import Summits.BirchSwinnertonDyer.BirchSwinnertonDyer.Theorems.OneSidedTwistSqueezeX9KatoDivisibilityX9ChebotarevPk
import Summits.BirchSwinnertonDyer.BirchSwinnertonDyer.Theorems.OneSidedTwistSqueezeX9KatoDivisibilityX9GraphPairingDefect
import Summits.BirchSwinnertonDyer.BirchSwinnertonDyer.Theorems.OneSidedTwistSqueezeX9KatoDivisibilityX9DefectLevels
import Summits.BirchSwinnertonDyer.BirchSwinnertonDyer.Theorems.SmallImageMuTransferMuTransferX9ModPTwistSubmodules
import HarnessLib

set_option autoImplicit false

-- the summit and its single problem are both named `BirchSwinnertonDyer` (registry layout D-0017)
set_option linter.dupNamespace false

/-!
# Stub 1b `stub_kolyvaginPrimePkX9` of line `graded_euler_loss` (crux `KatoDivisibilityX9` =
# stmt-BirchSwinnertonDyer-20547): TEST PAIR ↦ KOLYVAGIN PRIME at `p`-level `d+1` —
# Lemma 5.7.B WITH DEFECT on the joint kernel cut down to `ker ρ_{E,p^{d+1}}`, then Chebotarev

Seat `bsd-line-k6-p4` (prover-bsd-line-k6-p4-g5-0, 5th LEAD on crux stmt-BirchSwinnertonDyer-20547; route
`OneSidedTwistSqueezeX9`; host cell `bsd-f3-mu`).  THEOREMS ONLY, sorry-free, no definition, no named fact;
`--supports stmt-BirchSwinnertonDyer-20547` (registered stub `stub_kolyvaginPrimePkX9` of skeleton v3, sha16
380b9845780dc615, = hypothesis `h12` of the landed graded assembly
`…GradedCoreAssembly.fineCoreGraded_of_testCocycle_of_kolyvaginPrime_of_reciprocity`).

THE ARGUMENT (HOME/MEMO-es §15 STEP 1–2 at `p`-level `d+1`; card `Lines/graded_euler_loss.md`, g4 plan (a)–(e)).
Let `e = p^N`, `H = N_e(κ) ⊓ N_e(κ⁻¹)` (joint kernel of the two mod-`p` twists `𝒯_e(E, κ^{±1})`),
`K = ker ρ_{E,p^{d+1}}`, `H' = H ⊓ K`, `B = [Γ_ℚ : K]`.
* (a) DEFECT LEVELS.  `φ(H')` and `ψ(H')` are `Γ_ℚ`-stable subgroups of `𝒯_e` (`H'` normal), hence of the
  form `T^{c₁}𝒯_e`, `T^{c₂}𝒯_e` (Lemma 3 (i) on the genuine module, `LevelE.modPTwist_stable_addSubgroup_eq_tPow`,
  irreducibility of `E[p]` only); and `c_i + 1 ≤ [𝒯_e : T^{c_i}𝒯_e] ∣ [H : H'] ∣ B` because `φ(H) = ψ(H) = 𝒯_e`
  (the `n = 0` STEP 1, `LevelE.valueSubgroup_inf_eq_top_of_towerConst_ne_zero_of_ne_two` /
  `…_of_shiftH1_iterate_ne_zero_of_ne_two`) — so `c₁, c₂ ≤ B − 1`, uniformly in `e, κ', φ, ψ`.
* (b)–(c) POLARISATION with decoupled slots (`LevelE.exists_mem_coeff_ne_zero_of_polarisation₂`, p614716) on the
  joint value module `M' = (φ, ψ)(H')` with `x`-slots `(c₁, c₁+1)`, `y`-slots `(c₂, c₂+1)`: `γ₀ − 1 = (S, −S·U)` for a
  topological generator `γ₀` fixing `E[p]`.
* (d) READ-OFF: for `x ∈ T^{c₁}𝒯_e`, `y ∈ T^{c₂}𝒯_e` the Weil convolution coefficients are
  `C_{c₁+c₂}(x, y) = e_W(x_{c₁}, y_{c₂})`, `C_{c₁+c₂+1}(x, y) = e_W(x_{c₁}, y_{c₂+1}) + e_W(x_{c₁+1}, y_{c₂})`; one is
  non-zero, `j ≤ 2B − 1 ≤ c₀ + 1` with `c₀ := 2B`.
* (e) CHEBOTAREV at the joint value (`…ChebotarevPk.exists_threshold_isArithFrobAt_mem_apply_eq_and_depth_pk_of_ne_two`,
  `k = d + 1`; threshold `n₁`), `N₁ := max n₁ (2B + 1)`.
The slot algebra, the index bound for defect levels and the read-off identities are the sibling helper file
`…KatoDivisibilityX9DefectLevels.lean` (same seat).

HONEST LABEL: closes the registered stub 1b of the DEPTH obligation; stubs 1a / 1c / width / F1_ζ and the crux stay
OPEN; PARTITION untouched; beyond-print theorem toward BSD: NO; no summit statement is proved by this seat; BSD is
not proved by any of this.

References: B. Mazur, K. Rubin, Mem. AMS 799 (2004) §4.4, §5.3 [MazurRubin2004]; J.-P. Serre, Invent. Math. 15 (1972)
§2.4 Prop. 15, §2.6 [Serre1972]; J. Tate in Cassels–Fröhlich VII §2.4 [TateGCFT1967]; B. Howard, Compositio 140 (2004)
Prop. 3.2.4 [Howard2004HeegnerKolyvagin]; HOME/MEMO-es.md §15, §21 (A8), §25.7.
-/

noncomputable section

*Exercise objective*: Would you reproduce the whole listing exactly as it stands?

*Response to this exercise*:
import Summits.BirchSwinnertonDyer.BirchSwinnertonDyer.Theorems.OneSidedTwistSqueezeX9KatoDivisibilityX9ChebotarevPk
import Summits.BirchSwinnertonDyer.BirchSwinnertonDyer.Theorems.OneSidedTwistSqueezeX9KatoDivisibilityX9GraphPairingDefect
import Summits.BirchSwinnertonDyer.BirchSwinnertonDyer.Theorems.OneSidedTwistSqueezeX9KatoDivisibilityX9DefectLevels
import Summits.BirchSwinnertonDyer.BirchSwinnertonDyer.Theorems.SmallImageMuTransferMuTransferX9ModPTwistSubmodules
import HarnessLib

set_option autoImplicit false

-- the summit and its single problem are both named `BirchSwinnertonDyer` (registry layout D-0017)
set_option linter.dupNamespace false

/-!
# Stub 1b `stub_kolyvaginPrimePkX9` of line `graded_euler_loss` (crux `KatoDivisibilityX9` =
# stmt-BirchSwinnertonDyer-20547): TEST PAIR ↦ KOLYVAGIN PRIME at `p`-level `d+1` —
# Lemma 5.7.B WITH DEFECT on the joint kernel cut down to `ker ρ_{E,p^{d+1}}`, then Chebotarev

Seat `bsd-line-k6-p4` (prover-bsd-line-k6-p4-g5-0, 5th LEAD on crux stmt-BirchSwinnertonDyer-20547; route
`OneSidedTwistSqueezeX9`; host cell `bsd-f3-mu`).  THEOREMS ONLY, sorry-free, no definition, no named fact;
`--supports stmt-BirchSwinnertonDyer-20547` (registered stub `stub_kolyvaginPrimePkX9` of skeleton v3, sha16
380b9845780dc615, = hypothesis `h12` of the landed graded assembly
`…GradedCoreAssembly.fineCoreGraded_of_testCocycle_of_kolyvaginPrime_of_reciprocity`).

THE ARGUMENT (HOME/MEMO-es §15 STEP 1–2 at `p`-level `d+1`; card `Lines/graded_euler_loss.md`, g4 plan (a)–(e)).
Let `e = p^N`, `H = N_e(κ) ⊓ N_e(κ⁻¹)` (joint kernel of the two mod-`p` twists `𝒯_e(E, κ^{±1})`),
`K = ker ρ_{E,p^{d+1}}`, `H' = H ⊓ K`, `B = [Γ_ℚ : K]`.
* (a) DEFECT LEVELS.  `φ(H')` and `ψ(H')` are `Γ_ℚ`-stable subgroups of `𝒯_e` (`H'` normal), hence of the
  form `T^{c₁}𝒯_e`, `T^{c₂}𝒯_e` (Lemma 3 (i) on the genuine module, `LevelE.modPTwist_stable_addSubgroup_eq_tPow`,
  irreducibility of `E[p]` only); and `c_i + 1 ≤ [𝒯_e : T^{c_i}𝒯_e] ∣ [H : H'] ∣ B` because `φ(H) = ψ(H) = 𝒯_e`
  (the `n = 0` STEP 1, `LevelE.valueSubgroup_inf_eq_top_of_towerConst_ne_zero_of_ne_two` /
  `…_of_shiftH1_iterate_ne_zero_of_ne_two`) — so `c₁, c₂ ≤ B − 1`, uniformly in `e, κ', φ, ψ`.
* (b)–(c) POLARISATION with decoupled slots (`LevelE.exists_mem_coeff_ne_zero_of_polarisation₂`, p614716) on the
  joint value module `M' = (φ, ψ)(H')` with `x`-slots `(c₁, c₁+1)`, `y`-slots `(c₂, c₂+1)`: `γ₀ − 1 = (S, −S·U)` for a
  topological generator `γ₀` fixing `E[p]`.
* (d) READ-OFF: for `x ∈ T^{c₁}𝒯_e`, `y ∈ T^{c₂}𝒯_e` the Weil convolution coefficients are
  `C_{c₁+c₂}(x, y) = e_W(x_{c₁}, y_{c₂})`, `C_{c₁+c₂+1}(x, y) = e_W(x_{c₁}, y_{c₂+1}) + e_W(x_{c₁+1}, y_{c₂})`; one is
  non-zero, `j ≤ 2B − 1 ≤ c₀ + 1` with `c₀ := 2B`.
* (e) CHEBOTAREV at the joint value (`…ChebotarevPk.exists_threshold_isArithFrobAt_mem_apply_eq_and_depth_pk_of_ne_two`,
  `k = d + 1`; threshold `n₁`), `N₁ := max n₁ (2B + 1)`.
The slot algebra, the index bound for defect levels and the read-off identities are the sibling helper file
`…KatoDivisibilityX9DefectLevels.lean` (same seat).

HONEST LABEL: closes the registered stub 1b of the DEPTH obligation; stubs 1a / 1c / width / F1_ζ and the crux stay
OPEN; PARTITION untouched; beyond-print theorem toward BSD: NO; no summit statement is proved by this seat; BSD is
not proved by any of this.

References: B. Mazur, K. Rubin, Mem. AMS 799 (2004) §4.4, §5.3 [MazurRubin2004]; J.-P. Serre, Invent. Math. 15 (1972)
§2.4 Prop. 15, §2.6 [Serre1972]; J. Tate in Cassels–Fröhlich VII §2.4 [TateGCFT1967]; B. Howard, Compositio 140 (2004)
Prop. 3.2.4 [Howard2004HeegnerKolyvagin]; HOME/MEMO-es.md §15, §21 (A8), §25.7.
-/

noncomputable section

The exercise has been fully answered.